### The problem
Please could you give again the lines from the one holding "coordinate curve with" through the final line of the data below, exactly, with no other lines?
····················
import Summits.FinalStateConjecture.FinalStateConjecture.Theorems.ClusterCompletenessRecurrentlyFlatDispersesStubAnchorCone
import Summits.FinalStateConjecture.FinalStateConjecture.Theorems.ClusterCompletenessRecurrentlyFlatDispersesStubChartFuture
import Summits.FinalStateConjecture.FinalStateConjecture.Theorems.ClusterCompletenessRecurrentlyFlatDispersesStubFutureSet
import Literature.Geometry.Lorentzian.CausalityClosure
import Literature.Geometry.Lorentzian.CausalityOpennessProofs
import Literature.Geometry.Lorentzian.CausalityPushUp
import Literature.Geometry.Manifold.InverseFunctionTheorem

/-!
# Crux `RecurrentlyFlatDisperses` (stmt-FinalStateConjecture-14665), line `Sketch` — the late slabs of
# an anchored chart are CLOSED subsets of the development

Continuation lead c3, 2026-08-16. A geometric consequence of the crux's anchored-chart hypothesis,
recorded for refuters, auditors and future lines of this crux and of its siblings
`RecurrentMultiKerrCapture` / `OmegaLimitMultiKerr` (which posit the same anchored flat chart):
for every late chart time `τ > τ₀` the slab `S_τ = Ψ₀{x⁰ = τ}` is a CLOSED subset of `𝒟` (so,
being achronal by the landed `stub_futureSet` and a smooth spacelike hypersurface without edge, it is
a partial Cauchy surface: no complete-but-non-closed "spiralling" slab à la Harris, CQG 5 (1988),
can occur under the anchor).

Proof (`isClosed_image_timeSlab_of_chart`). Let `q ∈ closure S_τ`. Every point lies in the closure
of its own chronological future (`mem_closure_chronologicalFuture_self`), so there is `q⁺ ∈ I⁺(q)`;
then `I⁻(q⁺)` is an open neighbourhood of `q` (`isOpen_chronologicalPast_of_boundaryless`), hence
meets `S_τ`, and `q⁺ ∈ I⁺(S_τ) ⊆ Ψ₀{x⁰ > τ}` (landed `stub_futureSet` (2)): `q⁺ = Ψ₀ z`, `z⁰ > τ`.
DISPLACEMENT BOUND (`FutureSet.norm_sub_le_of_curve`, from the landed cone estimate and lift,
`FutureSet.lift_cone` / `forall_mem_range` / `norm_sub_le_of_hasDerivAt`): a future timelike curve
from `Ψ₀ y`, `y⁰ = τ`, to `Ψ₀ z` inside the chart image lifts to a coordinate curve with
`‖z − y‖ ≤ 2 (z⁰ − τ)`. Hence `S_τ ∩ I⁻(q⁺) ⊆ Ψ₀(K)` for the COMPACT set
`K = {y | y⁰ = τ, ‖y − z‖ ≤ 2 (z⁰ − τ)} ⊆ {x⁰ > τ₀}`, and `Ψ₀(K) ⊆ S_τ` is compact, so closed; as
`q ∈ closure (S_τ ∩ I⁻(q⁺)) ⊆ Ψ₀(K)`, `q ∈ S_τ`. ∎

* `FutureSet.norm_sub_le_of_curve` — the displacement bound for an injective local diffeomorphism
  with the cone estimate (general chart form);
* `isClosed_image_timeSlab_of_chart` — the geometric statement for an anchored chart in a strongly
  causal spacetime with compact `J⁻(q) ∩ J⁺(S)`;
* `isClosed_image_timeSlab` — the crux-vocabulary form (hypotheses = the crux's anchored conjuncts,
  verbatim), side conditions discharged by the landed `stub_anchorCone`, `stub_chartFuture`,
  `stub_futureSet`.

Mathlib + the Literature cone + landed bricks of this line; no definitions, no named facts.
-/

noncomputable section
····················
### Task answer
from `Ψ₀ y`, `y⁰ = τ`, to `Ψ₀ z` inside the chart image lifts to a coordinate curve with
`‖z − y‖ ≤ 2 (z⁰ − τ)`. Hence `S_τ ∩ I⁻(q⁺) ⊆ Ψ₀(K)` for the COMPACT set
`K = {y | y⁰ = τ, ‖y − z‖ ≤ 2 (z⁰ − τ)} ⊆ {x⁰ > τ₀}`, and `Ψ₀(K) ⊆ S_τ` is compact, so closed; as
`q ∈ closure (S_τ ∩ I⁻(q⁺)) ⊆ Ψ₀(K)`, `q ∈ S_τ`. ∎

* `FutureSet.norm_sub_le_of_curve` — the displacement bound for an injective local diffeomorphism
  with the cone estimate (general chart form);
* `isClosed_image_timeSlab_of_chart` — the geometric statement for an anchored chart in a strongly
  causal spacetime with compact `J⁻(q) ∩ J⁺(S)`;
* `isClosed_image_timeSlab` — the crux-vocabulary form (hypotheses = the crux's anchored conjuncts,
  verbatim), side conditions discharged by the landed `stub_anchorCone`, `stub_chartFuture`,
  `stub_futureSet`.

Mathlib + the Literature cone + landed bricks of this line; no definitions, no named facts.
-/

noncomputable section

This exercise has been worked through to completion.